How I think about Docker

automation, docker, linux, pluralsight edit

The first explanation that crystallized into a mental model was Carl Franklin's from the .NET Rocks docker podcast. It helps that he's repeated it repeatedly on subsequent podcasts when the subject has come up.

Docker is like a VM with the weight of a process.

This is true as far as it goes. They're both isolation mechanisms that allow you to host more than one sandboxed environment on a machine.

This weekend I watched Nigel Poulton's Docker Deep Dive on Pluralsight. It was nice to see someone step through all the Linux commands for creating and maintaining Docker images and instances. But above and beyond that, it was helpful to flesh out my anemic mental model. Here's a few tidbits that came to light.

##Build Process

I'd heard that Dockerfiles allow you to version your servers just like you version your source code. From Nigel's course, I learned that the contents of that Dockerfile are transformed into a final server image by executing the Docker build process. Given a base image as a starting point, each line in the Dockerfile modifies the filesystem then the build process takes a snapshot image of the changes and moves on to the next instruction in the Dockerfile.

##Image Layers

I already knew that you can download a Docker image from the Docker Hub repository. It had the look and feel of downloading a package using a package manager but for an OS and the rest of the environment. A lot like my first experience of npm actually. What I hadn't grasped fully until I saw Nigel's course was that beneath the surface, each of those images is composed of many different layers during the Docker build process.
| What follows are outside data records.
import Summits.QuantumFields.YangMills.Theorems.LuscherReductionTwistedTraceScalingBOStiffNearSchedule
import HarnessLib

/-!
# (B-ST) (W1-10d) `…BOStiffNearSharp`: the near-product schedule with tails `e^{−K_t ℓ²}` for ANY `K_t ≥ 1` (the three true exponents are `Ω(ℓ⁶)`)
# (lane A of S-BASE, crux `TwistedTraceScaling` stmt-QuantumFields-20203, C4-CORE, the (B-ST) pen; (A) = spec_S3 route, step (R1))

✓`…BOStiffNearSchedule.eventually_basedKernel_product_near_full` booked the absolute tail as `4e^{2β|E|}e^{−ℓ²}`, enough for `hnear` (currency floor polynomial) but NOT for the quasimode (A),
whose main term carries `e^{−q(x̂)} ≥ e^{−49ℓ²}` on `cS`.  Since the three exponents are `ℓ⁶/(576L²)`, `ℓ⁶/(2304L)`, `Lℓ⁶/144`, the same proof gives `e^{−K_tℓ²}` for every `K_t ≥ 1`:
★★ `eventually_schedule_hnear_sharp`, ★★ `eventually_basedKernel_product_near_sharp`.
HONEST FRAMING: elementary inequalities for a stub of a child of the CONDITIONAL route R2b1; (Q±) OPEN; (B-ST), C4-CORE OPEN; not infinite volume, not a gap, not Clay.
-/

set_option autoImplicit false

noncomputable section

open MeasureTheory Filter Topology Real
open scoped BigOperators
open Literature.MathematicalPhysics.QuantumFieldTheory
open Literature.MathematicalPhysics.QuantumLattice

namespace Summit.QuantumFields.YangMills.Theorems.FemtoTransferGap.TwoLattice.ConstTube

open Summit.QuantumFields.YangMills.Theorems.FemtoTransferGap
open Summit.QuantumFields.YangMills.Theorems.FemtoTransferGap.TwoLattice
open Summit.QuantumFields.YangMills.Theorems.FemtoTransferGap.TwoLattice.Avg
open Summit.QuantumFields.YangMills.Theorems.FemtoTransferGap.TwoLattice.Stiff (LinkSpace)
open Summit.QuantumFields.YangMills.Theorems.TwistedTraceScaling.Negative

variable {L : ℕ} [NeZero L]
import Literature.Computability.AlgebraicComplexity.PowerSumProductMultiplicityObstruction
import Literature.Computability.AlgebraicComplexity.ProductPlusPowerObstructions
import HarnessLib

/-!
# DGIJL Prop. 4.12 by explicit tableaux, I: the frame of shape `λ = (15d-1, 10d+1, 10d, …, 10d)`

Topic `Literature/Computability/AlgebraicComplexity`; proofs file (theorems and plumbing
definitions only, no named facts). First file of an explicit-certificate proof of

* P. Dutta, F. Gesmundo, C. Ikenmeyer, G. Jindal, V. Lysikov, *Geometric complexity theory for
  product-plus-power*, J. Symbolic Comput. (2025) 102458 = arXiv:2211.07055, **Prop. 4.12**:
  "`mult_λ(ℂ[\overline{GL_{d+1}(x_1^d + ⋯ + x_{d+1}^d)}]) ≥ 5`" for even `d` and
  `λ = (5d-1,1) + ((d+1) × (10d)) = (15d-1, 10d+1, 10d, …, 10d)`,

the only ingredient of DGIJL Thm. 4.10 not yet in the tree (`DGIJL2025_thm_4_10_of_five_le`,
`ProductPlusPowerObstructionsProofs.lean`). The printed proof invokes the tableau-lifting theorem of
Ikenmeyer–Kandasamy (STOC 2020, Thm. 4.2, §13–§21); here, as for the tree's proof of IK Thm. 4.3
(`IK2020.two_le_orbitMultiplicity_psum`, `PowerSumProductMultiplicityObstruction.lean`), five explicit
tableau polynomials (`TabM.tabPoly`, highest-weight vectors by `tabPoly_mem_highestWeightSpace`) are
evaluated at five points `A · p` of the orbit closure (`aeval_linSubst_psum_tabPoly`,
`le_orbitMultiplicity_of_det_eval_ne_zero_of_mem_orbitClosure`). Design document of the cell
`val-lit` (rung V3): `run/shared/lean/pub/val-lit/bip/DGIJL-Prop412-DESIGN-p6.md`.

Parametrisation: `d = 2k + 4` (even `d ≥ 4`; DGIJL's "`d ≥ 3` even"), `N = d + 1 = 2k + 5`
variables, `10d + 15 = 20k + 55` labels with `d` boxes each, columns `c < 10d = 20k + 40` of full
height `d + 1`, the column `c = 10d` of height `2`, and `5d - 2 = 10k + 18` singleton columns
(`15d - 1 = 30k + 59` columns in all); the alternator of row `i` sits on the `i`-th largest variable
`xE k i = 2k + 4 - i`.

## Contents (all generic in the tableau)

* `hgt`, `xE`, `colsAbove`, `card_filter_lt_hgt`, `dualOfPartition_dgijl_xE`: the shape, its
  column-height profile, and the identification of the tree's weight
  `Weight.dualOfPartition (d+1) (dgijlPartition d _)` with `-#{c | i < hgt c}` at `xE i`.
* `Spec`: the four box/label bookkeeping functions of a filling (`lab`, `idx`, `col`, `row`) with
  their ranges and round trips; `Spec.tab`, `Spec.frame` (the `TabM` datum and its `Frame`),
  `Spec.tabPoly_mem` (every such filling's tableau polynomial is a highest-weight vector of weight
  `λ^*`), `Spec.aeval_tabPoly` and `Spec.term_eq` (its value at `A · p` as a sum over relabellings
  `φ` of: the product of the `10d` full-column determinants `fullDet`, the `2 × 2` minor `tallMinor`
  of the column of height `2`, and the singleton entries).
* `fullDet_eq_zero_of_not_injective`, `fullDet_pow_of_injective` (`(± det A)^d = det A ^ d`, `d`
  even — the one use of parity), `apply_eq_of_injective_of_agree_off` (the pigeonhole behind the
  "rigidity blocks" of the design).

Honest framing: infrastructure for a kernel certificate of a printed theorem on the
product-plus-power toy model; nothing here bears on VP versus VNP.

## References

* Dutta–Gesmundo–Ikenmeyer–Jindal–Lysikov, arXiv:2211.07055, Thm. 4.10, Prop. 4.12.
  [DuttaGesmundoIkenmeyerJindalLysikovJSC2025]
* C. Ikenmeyer, U. Kandasamy, arXiv:1911.03990, Thm. 4.2 (tableau lifting), Thm. 11.1 (evaluation
  of tableau polynomials at power sums). [IkenmeyerKandasamy2019]

## Mathlib and tree

Tree: `TableauEval.TabM`, `TabM.Frame`, `TabM.tabPoly_mem_highestWeightSpace`, `IsAntitoneEnum`
(`TableauPolynomial`, `TableauScaling`, `TableauHighestWeight`), `IK2020.aeval_linSubst_psum_tabPoly`
(`PowerSumProductMultiplicityObstruction`), `dgijlPartition` (`ProductPlusPowerObstructions`),
`Weight.dualOfPartition` (`GLHighestWeight`). Mathlib: `Matrix.det_permute'`, `Matrix.det_fin_two`,
`Matrix.det_zero_of_column_eq`, `Fin.card_filter_val_lt`, `Finite.injective_iff_surjective`.
-/

noncomputable section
The similarities to git helped inform my mental model. In both tools, we're taking snapshots as we go. You can see a history of all snapshots and how they relate to each other using the built-in tools. If you do so, each looks like a directed graph where each node is a step from the past state into the future state.

##Union Mounts

Docker relies on a union mounted filesystem to merge together all these image layers. Something like aufs on Linux allows Docker to superimpose the files of one layer upon another so that when the OS opens a file, it gets the most recently modified version. If I've got 7 layers in my favorite Docker image, then it'll search the top-most layer for my file and if it doesn't find it, the OS will search the next layer down.
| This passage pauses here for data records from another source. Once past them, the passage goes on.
import Summits.CriticalPhenomena.PercolationContinuityZ3.Theorems.Transplant.FKConnectivityAllQK5CellsDefs
import HarnessLib

/-!
# Connectivity correlation inequalities for `φ_{w,q}`, every `q > 0` — the `K₅` KERNEL CERTIFICATE, file 3b (`decide`, part 2 of 8):
# the Bernstein test `K5.CellOK I J` on the fibers `I ⊆ J` with `maskOf J ∈ [111, 146)`

Helper file (`--supports stmt-CriticalPhenomena-4575`), FK sub-lane `prim-bschramm-fk-3` (gen 10) of the post-continuity programme;
builds on p205010 (kernel theorem, internal audit signed; external expert review pending).  No definitions, no named facts, no sorries;
standard axioms.  Pure kernel computation (`decide +kernel`) on the data of `…K5CellsDefs`: for each mask `m` in the stated range and
each `I ⊆ ofMask m`, all twelve scaled Bernstein coefficients of the fiber polynomial of `(conf I, conf (ofMask m))` are `≥ 0`.  The
24 shards are balanced by the number `3^{|J|}` of table look-ups (`≤ 3000` each except the full mask `255` with `3^8 = 6561`; a few
tens of seconds of kernel time per shard, default heartbeats); the eight files together cover all `256` masks, i.e. all `6561` fibers of
`K₅ − {01, 02}` (assembled in `…K5`: `K5.cellOK_all`).  The same numbers were certified outside Lean by fk-3 gen 9
(bschramm/prim-bschramm-fk-3/DOUBLE-WHEELS.md §10, K5-KERNEL-PLAN.md §7a).
[cite: Wagner2006, Conj. 5.3, Ex. 5.1–5.2 (p. 13)] [cite: Grimmett2006, §3.9 eq. (3.94) (pp. 63–64)]
-/

namespace Summit.CriticalPhenomena.PercolationContinuityZ3.Theorems

namespace FK

namespace K5

/-- **Shard 3**: `CellOK I (ofMask m)` for `111 ≤ m < 122` and all `I ⊆ ofMask m` (`2781` table look-ups). [folklore] -/
theorem cellOK_shard3 : ∀ m ∈ Finset.Ico 111 122, ∀ I ∈ (ofMask m).powerset, CellOK I (ofMask m) := by
  decide +kernel

/-- **Shard 4**: `CellOK I (ofMask m)` for `122 ≤ m < 127` and all `I ⊆ ofMask m` (`2673` table look-ups). [folklore] -/
theorem cellOK_shard4 : ∀ m ∈ Finset.Ico 122 127, ∀ I ∈ (ofMask m).powerset, CellOK I (ofMask m) := by
  decide +kernel

/-- **Shard 5**: `CellOK I (ofMask m)` for `127 ≤ m < 146` and all `I ⊆ ofMask m` (`2991` table look-ups). [folklore] -/
theorem cellOK_shard5 : ∀ m ∈ Finset.Ico 127 146, ∀ I ∈ (ofMask m).powerset, CellOK I (ofMask m) := by
  decide +kernel

end K5

end FK

end Summit.CriticalPhenomena.PercolationContinuityZ3.Theorems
It's always safe, and relatively fast, to read such a filesystem but what about writing to it? All filesystem layers except the top-most one are set to read-only so when we want to write to a file the OS makes a copy of it at the top-most layer and edits that. We call this behavior copy-on-write. Ayende Rahien has a good description on his blog.

##PID 1

Docker assumes that you'll only be using one process inside the container. That process is assigned a process ID of 1 (PID 1). In Unix-land it seems that PID 1 is usually an init process that bootstraps and orchestrates other processes but in Docker-land it's a little less-so. Still, Docker starts each container with something at PID 1 and will shut the container down when that process exits. Picking which process to use is a whole lot easier when there's only one to choose from; for anything more complicated you should either reconsider your direction or do you homework.

##A Network Switch in the Kernel

This one made sense to me from my time with Hyper-V. To get network packets from the host to the client (and back) you need a virtualized switch. Docker has one built into the Linux kernel to support this level of transport. Only the kernel had the level of visibility necessary to mediate communication with the sandboxed containers.

##Where Next?

Getting the lowdown on the Linux implementation of Docker provokes some interesting questions regarding the Microsoft implementation. The network virtualization elements seem really well baked in Hyper-V so I'm assuming that'll be a piece of cake to build into the next Windows OS. The union mount filesystem seems harder to pull off. I'm not sure if Microsoft can add that feature to NTFS or if they need to build something from scratch. Time will tell, they've announced that they'll support Docker containers so I'm sure they have a plan.